MonoDiffSplat

Iterative Sparse-View 3D Reconstruction via Plane-Guided Depth Refinement and Video Diffusion

Sam (Seyed M.) Hosseini
York University
Repository

Abstract

Reconstructing usable 3D geometry from very sparse inputs remains difficult, especially when large parts of a scene are unobserved. Recent pipelines can combine monocular depth, plane priors, Gaussian rendering, and generative completion, but the interaction between those components becomes fragile in single-view and low-view regimes.

MonoDiffSplat is a repository pipeline built on top of G4Splat, Depth Anything 3, See3D, and 2D Gaussian Splatting. In the current implementation, the system bootstraps depth and plane structure from the input views, trains an initial 2D Gaussian model, then runs up to three iterative rounds of novel-view rendering, See3D inpainting, base-cloud-anchored depth refinement, point-cloud quality control, and resumed Gaussian training.

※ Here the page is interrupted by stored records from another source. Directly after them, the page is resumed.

/-!
# Pauli-weight truncation of noisy Heisenberg observables: the normalized Frobenius norm, the
# low-weight projection, one-layer noise damping, and the computational-basis error average

Topic `Literature/Computability/QuantumComplexity`, sub-namespace `PauliPath` (the noisy layered
circuits of `PauliPathIntegral.lean`). Cell `qa-dq` (QA-DQ census row DQ-N3 «Pauli-path /
noise-induced simulability of expectation values»): this file fixes, over the tree's EXISTING
vocabulary (`pauliString`, `pauliCoeff` of `PauliExpansion.lean`; `strWeight`, `depolarizeAll`,
`noisyValue`, `proj` of `PauliPathIntegral.lean`; `PauliPropagation.truncateTo` of
`PauliRotationPropagation.lean`; `HoffmanWielandt.frobSqNorm` of
`Literature/Analysis/Matrix/HoffmanWielandt.lean`), the OBJECTS in which the 2023–26 low-weight
Pauli-propagation theorems are stated, together with the elementary DETERMINISTIC lemmas those
proofs iterate. Nothing here is a running-time statement and no named fact is introduced.

HONEST FRAMING (cell charter): nothing here proves or refutes quantum advantage; these are finite
matrix identities / inequalities for an arbitrary finite register and arbitrary layer matrices.
## Sources (read on the page; tex chunks of `lit read arxiv:2407.12768`, `arxiv:2211.03999`)

* [SchusterEtAl2024] T. Schuster, C. Yin, X. Gao, N. Y. Yao, *A polynomial-time classical algorithm
  for noisy quantum circuits*, arXiv:2407.12768, §2: "we utilize the normalized Frobenius norm,
  `‖O‖_F² = (1/2ⁿ) tr(O†O)`" (chunk p0005 L7); **Lemma 1** "Consider a low-average ensemble
  `𝓔 = {ρ}` and two observables `O` and `Õ`. The root-mean-square difference between the
  expectation value of `O` and `Õ` is less than `‖O − Õ‖_F`" (p0005 L44–46), where "any complete
  basis of states" such as "the ensemble of computational basis states" is low-average (p0005 L9);
  §2.1: the algorithm "estimates the expectation value `tr(𝒞{ρ}O) = tr(ρ 𝒞†{O})` by computing an
  approximation `Õ` of the Heisenberg time-evolved observable `𝒞†{O}`" (p0005 L15) by keeping
  low-weight Pauli paths; §2.2: "`𝒫_{>ℓ} = Σ_{w=ℓ+1}^{n} 𝒫_w`", "`𝒫_w` projects onto Pauli
  operators of weight `w`" (p0005 L70, p0006 L48) and "a single application of uniform depolarizing
  noise damps the norm of any operator with weight above `ℓ` by at least `e^{−γ(ℓ+1)}`" (p0006 L56;
  their `γ` is the damping EXPONENT, "a Pauli operator `P` with weight `w[P]` is damped by an amount
  `e^{−γ w[P]}`", p0004 L32 — i.e. `e^{−γ_SYGY} = 1 − γ` for the tree's depolarizing rate `γ`).
* [AharonovEtAl2023] D. Aharonov, X. Gao, Z. Landau, Y. Liu, U. Vazirani, STOC 2023 =
  arXiv:2211.03999, §2 Definition 2 and the display after it (`f̃ = (1−γ)^{|s|} f`): the noise layer
  `ℰ^{⊗n}` and its diagonal action on Pauli strings (the tree's `depolarizeAll_pauliString`).
* [RudolphEtAl2025] M. S. Rudolph et al., *Pauli Propagation*, arXiv:2505.21606, Theory Box 3 (weight
  truncation = one kept label set `K` of the tree's `truncateTo`) and §III C ("`2^{−n}Tr[O²] = Σ_α c_α²`").

## Contents (all proved; 0 named facts)

`frobSq` (normalized squared Frobenius norm, a rescaling of `HoffmanWielandt.frobSqNorm`) with
Parseval `frobSq_eq_sum_pauliCoeff`, `frobSq_pauliString`, unitary invariance; the Pythagoras split
`frobSq_eq_frobSq_truncateTo_add` for the tree's `truncateTo`; `lowWeight ℓ`, `truncWeight ℓ = 𝒫_{≤ℓ}`
and their coefficient formulas; **one noise layer damps the high-weight mass**
(`frobSq_depolarizeAll_sub_truncWeight_le`: `‖𝒫_{>ℓ} ℰ^{⊗n}M‖_F² ≤ (1−γ)^{2(ℓ+1)}‖𝒫_{>ℓ}M‖_F²`);
**Lemma 1 for the basis ensemble** (`avg_norm_diag_sq_le_frobSq`: `2^{−n}Σ_x|⟨x|A|x⟩|² ≤ ‖A‖_F²`);
the **noisy Heisenberg operator** `heis γ U O = 𝒞†{O}` with `trace_heis_mul`
(`Tr(heis·ρ) = noisyValue γ U ρ O`), `frobSq_heis_le` (`‖𝒞†{O}‖_F ≤ ‖O‖_F`) and
`avg_sq_error_le_frobSq` (for ANY approximant `Õ`: `2^{−n}Σ_x|p̃_O(x) − Tr(Õ|x⟩⟨x|)|² ≤ ‖𝒞†{O} − Õ‖_F²`).

## Deliberately NOT here

Running-time / algorithm statements (Theorems 1–4 of [SchusterEtAl2024] quantify over algorithms with
real-number inputs); low-average ensembles in general (Supplementary §II, not held: acq-13564; the basis
ensemble is the special case here — TODO(general form)); the multi-layer truncation-error theorems
(Supp. §III–IV) and gate-based noise. These lemmas are the layer-by-layer ingredients only.
-/

noncomputable section

open Matrix Finset

namespace Literature.Computability.QuantumComplexity

namespace PauliPath

open Literature.Analysis.Matrix.HoffmanWielandt (frobSqNorm frobSqNorm_nonneg frobSqNorm_unitary_mul
  frobSqNorm_mul_unitary)
open PauliPropagation (truncateTo pauliCoeff_truncateTo)

variable {ι : Type*} [Fintype ι] [DecidableEq ι]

Within that G4Splat-based framework, MonoDiffSplat extends the implementation with Depth Anything 3 initialization for sparse and single-view settings, stage-to-stage chaining of plane models and base clouds, structured coverage-driven view selection, and resume-stage geometry injection with additional pruning during Gaussian retraining. This page focuses on the repository pipeline and qualitative outputs.

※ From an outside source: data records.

import Mathlib

/-!
# `FidelityWitnesses.RankTwoAdditivity` (stmt-MatrixMultiplication-4964) — pencil lemma

A two-form S-lemma: if a Hermitian form `E` is nonpositive on the null cone of a Hermitian form `G` which takes
both signs, then `E ≤ p·G` for some real `p` (`pencil_lemma`).  This replaces the Toeplitz–Hausdorff convexity
step in the existence of the interpolation parameter of the 2×2 certificate for the core inequality.
Supports item `stmt-MatrixMultiplication-4964`; no definitions are introduced.
-/

namespace Summit.MatrixMultiplication.MatrixMultiplication.Theorems.RankTwoAdditivity

open scoped ComplexConjugate

/-- Expansion of a Hermitian sesquilinear form along `α • v + w`. -/
theorem hermitian_form_expand {V : Type*} [AddCommGroup V] [Module ℂ V] (S : V → V → ℂ)
    (h1 : ∀ (α : ℂ) (v w x : V), S (α • v + w) x = conj α * S v x + S w x)
    (h2 : ∀ (α : ℂ) (v w x : V), S x (α • v + w) = α * S x v + S x w)
    (hh : ∀ v w : V, S w v = conj (S v w)) (α : ℂ) (v w : V) :
    (S (α • v + w) (α • v + w)).re = ‖α‖ ^ 2 * (S v v).re + (S w w).re + 2 * (conj α * S v w).re := by
  rw [h1, h2, h2, hh v w]
  have : conj α * (α * S v v + S v w) + (α * conj (S v w) + S w w)
      = ((‖α‖ ^ 2 : ℝ) : ℂ) * S v v + S w w + (conj α * S v w + conj (conj α * S v w)) := by
    rw [map_mul, Complex.conj_conj, Complex.ofReal_pow, ← Complex.mul_conj']; ring
  rw [this, Complex.add_conj, Complex.add_re, Complex.add_re, Complex.re_ofReal_mul, Complex.ofReal_re]

/-- **Pencil lemma.** Let `SE, SG` be Hermitian sesquilinear forms on a complex vector space with real
quadratic forms `E v = Re SE(v,v)`, `G v = Re SG(v,v)`. If `E ≤ 0` on `{G = 0}` and `G` takes both a positive
and a negative value, then there is `p : ℝ` with `E v ≤ p · G v` for all `v`.
(Proof: for `G v > 0 > G w` two well-chosen `G`-null combinations `±rω•v + w` give `E v/G v ≤ E w/G w`;
take `p = sup {E v/G v : G v > 0}`.) [folklore] -/
theorem pencil_lemma {V : Type*} [AddCommGroup V] [Module ℂ V] (SE SG : V → V → ℂ)
    (hE₁ : ∀ (α : ℂ) (v w x : V), SE (α • v + w) x = conj α * SE v x + SE w x)
    (hE₂ : ∀ (α : ℂ) (v w x : V), SE x (α • v + w) = α * SE x v + SE x w)
    (hEh : ∀ v w : V, SE w v = conj (SE v w))
    (hG₁ : ∀ (α : ℂ) (v w x : V), SG (α • v + w) x = conj α * SG v x + SG w x)
    (hG₂ : ∀ (α : ℂ) (v w x : V), SG x (α • v + w) = α * SG x v + SG x w)
    (hGh : ∀ v w : V, SG w v = conj (SG v w))
    (hslice : ∀ v : V, (SG v v).re = 0 → (SE v v).re ≤ 0)
    (hplus : ∃ v : V, 0 < (SG v v).re) (hminus : ∃ w : V, (SG w w).re < 0) :
    ∃ p : ℝ, ∀ v : V, (SE v v).re ≤ p * (SG v v).re := by
  have expE := hermitian_form_expand SE hE₁ hE₂ hEh
  have expG := hermitian_form_expand SG hG₁ hG₂ hGh
  -- the pair inequality:  G v > 0 > G w  ⟹  E w · G v ≤ E v · G w
  have pair : ∀ v w : V, 0 < (SG v v).re → (SG w w).re < 0 →
      (SE w w).re * (SG v v).re ≤ (SE v v).re * (SG w w).re := by
    intro v w hv hw
    set g : ℂ := SG v w with hg
    -- unit complex ω with Re(conj ω · g) = 0
    obtain ⟨ω, hω1, hω0⟩ : ∃ ω : ℂ, ‖ω‖ = 1 ∧ (conj ω * g).re = 0 := by
      by_cases hg0 : g = 0
      · exact ⟨1, by simp, by simp [hg0]⟩
      · have hgn : ‖g‖ ≠ 0 := norm_ne_zero_iff.2 hg0
        refine ⟨(Complex.I * g) * ((‖g‖⁻¹ : ℝ) : ℂ), ?_, ?_⟩
        · rw [norm_mul, norm_mul, Complex.norm_I, one_mul, Complex.norm_real, Real.norm_of_nonneg
            (inv_nonneg.2 (norm_nonneg _)), mul_inv_cancel₀ hgn]
        · have : conj ((Complex.I * g) * ((‖g‖⁻¹ : ℝ) : ℂ)) * g
              = (-Complex.I) * (((‖g‖ ^ 2 * ‖g‖⁻¹ : ℝ)) : ℂ) := by
            rw [map_mul, map_mul, Complex.conj_I, Complex.conj_ofReal]
            push_cast
            rw [← Complex.mul_conj' g]; ring
          rw [this, Complex.mul_re, Complex.ofReal_re, Complex.ofReal_im]
          simp
    set r : ℝ := Real.sqrt (-(SG w w).re / (SG v v).re) with hr
    have hr2 : r ^ 2 = -(SG w w).re / (SG v v).re := Real.sq_sqrt (by apply div_nonneg <;> linarith)
    have hr2' : r ^ 2 * (SG v v).re + (SG w w).re = 0 := by
      rw [hr2]; field_simp; ring
    -- the two null vectors
    have hnull : ∀ s : ℝ, s ^ 2 = r ^ 2 →
        (SG ((((s : ℝ) : ℂ) * ω) • v + w) ((((s : ℝ) : ℂ) * ω) • v + w)).re = 0 := by
      intro s hs
      rw [expG]
      have e1 : ‖((s : ℂ) * ω)‖ ^ 2 = s ^ 2 := by
        rw [norm_mul, Complex.norm_real, Real.norm_eq_abs, hω1, mul_one, sq_abs]
      have e2 : (conj ((s : ℂ) * ω) * SG v w).re = s * (conj ω * g).re := by
        rw [map_mul, Complex.conj_ofReal, mul_assoc, Complex.re_ofReal_mul]
      rw [e1, e2, hω0, mul_zero, mul_zero, add_zero, hs]
      exact hr2'
    have h₁ := hslice _ (hnull r rfl)
    have h₂ := hslice _ (hnull (-r) (by ring))
    rw [expE] at h₁ h₂
    have e1 : ‖((r : ℂ) * ω)‖ ^ 2 = r ^ 2 := by
      rw [norm_mul, Complex.norm_real, Real.norm_eq_abs, hω1, mul_one, sq_abs]
    have e2 : ‖(((-r : ℝ) : ℂ) * ω)‖ ^ 2 = r ^ 2 := by
      rw [norm_mul, Complex.norm_real, Real.norm_eq_abs, hω1, mul_one, abs_neg, sq_abs]
    have e3 : (conj (((-r : ℝ) : ℂ) * ω) * SE v w).re = -(conj ((r : ℂ) * ω) * SE v w).re := by
      have : conj (((-r : ℝ) : ℂ) * ω) = -(conj ((r : ℂ) * ω)) := by
        rw [Complex.ofReal_neg, neg_mul, map_neg]
      rw [this, neg_mul, Complex.neg_re]
    rw [e1] at h₁
    rw [e2, e3] at h₂
    have hsum : r ^ 2 * (SE v v).re + (SE w w).re ≤ 0 := by linarith
    -- r² G v = −G w
    have hr2'' : r ^ 2 * (SG v v).re = -(SG w w).re := by linarith
    -- multiply hsum by G v > 0
    have h3 := mul_le_mul_of_nonneg_right hsum hv.le
    have h4 : r ^ 2 * (SE v v).re * (SG v v).re = -((SE v v).re * (SG w w).re) := by
      rw [mul_comm (r ^ 2), mul_assoc, hr2'']; ring
    nlinarith [h3, h4]
  -- define p as the supremum of the ratios over {G > 0}
  obtain ⟨w₀, hw₀⟩ := hminus
  set S : Set ℝ := {t | ∃ v : V, 0 < (SG v v).re ∧ t = (SE v v).re / (SG v v).re} with hS
  have hSne : S.Nonempty := by
    obtain ⟨v₀, hv₀⟩ := hplus; exact ⟨_, v₀, hv₀, rfl⟩
  have hbound : ∀ w : V, (SG w w).re < 0 → ∀ t ∈ S, t ≤ (SE w w).re / (SG w w).re := by
    rintro w hw t ⟨v, hv, rfl⟩
    have h := pair v w hv hw
    rw [← sub_nonpos, div_sub_div _ _ (ne_of_gt hv) (ne_of_lt hw)]
    apply div_nonpos_iff.2
    left
    exact ⟨by nlinarith [h], (mul_neg_of_pos_of_neg hv hw).le⟩
  have hSbdd : BddAbove S := ⟨_, hbound w₀ hw₀⟩
  refine ⟨sSup S, fun v => ?_⟩
  rcases lt_trichotomy 0 (SG v v).re with hv | hv | hv
  · -- G v > 0 : E v / G v ≤ sup
    have hmem : (SE v v).re / (SG v v).re ∈ S := ⟨v, hv, rfl⟩
    have := le_csSup hSbdd hmem
    rwa [div_le_iff₀ hv] at this
  · -- G v = 0
    rw [← hv, mul_zero]; exact hslice v hv.symm
  · -- G v < 0 : sup ≤ E v / G v
    have := csSup_le hSne (hbound v hv)
    rw [le_div_iff_of_neg hv] at this
    linarith

end Summit.MatrixMultiplication.MatrixMultiplication.Theorems.RankTwoAdditivity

Rendered frame from single view reconstruction

Single input image

Generated scene

Generated scene

Rendered frame from single view reconstruction

Single input image

Generated scene

Generated scene

Rendered frame from single view reconstruction

Single input image

Generated scene

Generated scene

Figure 1: Qualitative sparse-view reconstruction examples.


Method Overview

MonoDiffSplat keeps the core G4Splat ingredients and reorganizes them into three phases with explicit stage chaining and iterative refinement:

  • Bootstrap. Depth Anything 3 produces an initial monocular depth estimate with global alignment. Geometry-branch normals and SAM masks drive plane extraction, an initial plane-aware refinement is run, and a first 2D Gaussian model is trained.
  • Iterative See3D refinement (1–3 rounds, default 2). Each round renders structured novel views, runs See3D inpainting with feathered visible-region merge, anchors the new depths against the previous round's unified point cloud while carrying forward fitted plane models, exports an aligned point cloud, and resumes Gaussian training with delta geometry injection and floater cleanup.
  • Finalization. Optional adaptive-TSDF tetra mesh extraction and held-out view evaluation.
MonoDiffSplat pipeline diagram

Figure 2: Pipeline summary. Bootstrap builds the first depth-refined point cloud and Gaussian model from sparse RGB inputs. The iterative phase then repeats one to three times: render novel views, inpaint with See3D, refine depth against the previous round's geometry, export QC point clouds, resume Gaussian training, and re-render.


Geometric Consistency

Depth and normal estimates are used as geometric supervision throughout refinement and training. In the current implementation, this is meant to reduce floaters, keep planar regions better aligned, and make sparse-view reconstructions more stable when only a few input images are available.

RGB image
RGB Image
Normal map
Depth Map

Scene 1: Outdoor scene with geometric detail

RGB image
RGB Image
Normal map
Depth Map

Scene 2: Room reconstruction


Extensions Over G4Splat

  • Base-cloud-anchored depth refinement. See3D depths are aligned to the previous round's QC point cloud via per-segment scale fitting, with hard acceptance gates and an adaptive view-rescue floor. Inherited plane models are matched first, with boundary-anchored linear mono fits as a weak-plane fallback.
  • Geometry-branch normals. Plane extraction on inpainted views uses normals computed from raw mono depth rather than from GS-warp-aligned depth, avoiding projective distortion on regions with sparse Gaussian coverage.
  • Structured view selection. Novel views are drawn from a fixed trajectory mix (parallax, dolly, orbit, top-down, plane-guided), filtered by visibility and coverage, and feather-merged with input-view backward warps to reduce full-frame diffusion drift.
  • QC-gated geometry injection and floater cleanup. Unified point cloud export applies multi-view consistency, plane-extension snapping, and an adaptive inlier gate before injection. Resumed Gaussian training adds depth-prune grace periods, post-densify shard cleanup, and an opacity-gated anisotropy pass.

Acknowledgments

This repository is built on G4Splat and also depends on Depth Anything V3, See3D, and the broader 2D Gaussian Splatting toolchain. Credit for the base G4Splat formulation remains with the original authors; MonoDiffSplat primarily documents and implements the iterative sparse-view extensions described in this repository.

We thank the upstream authors for releasing code, models, and documentation that made this implementation possible.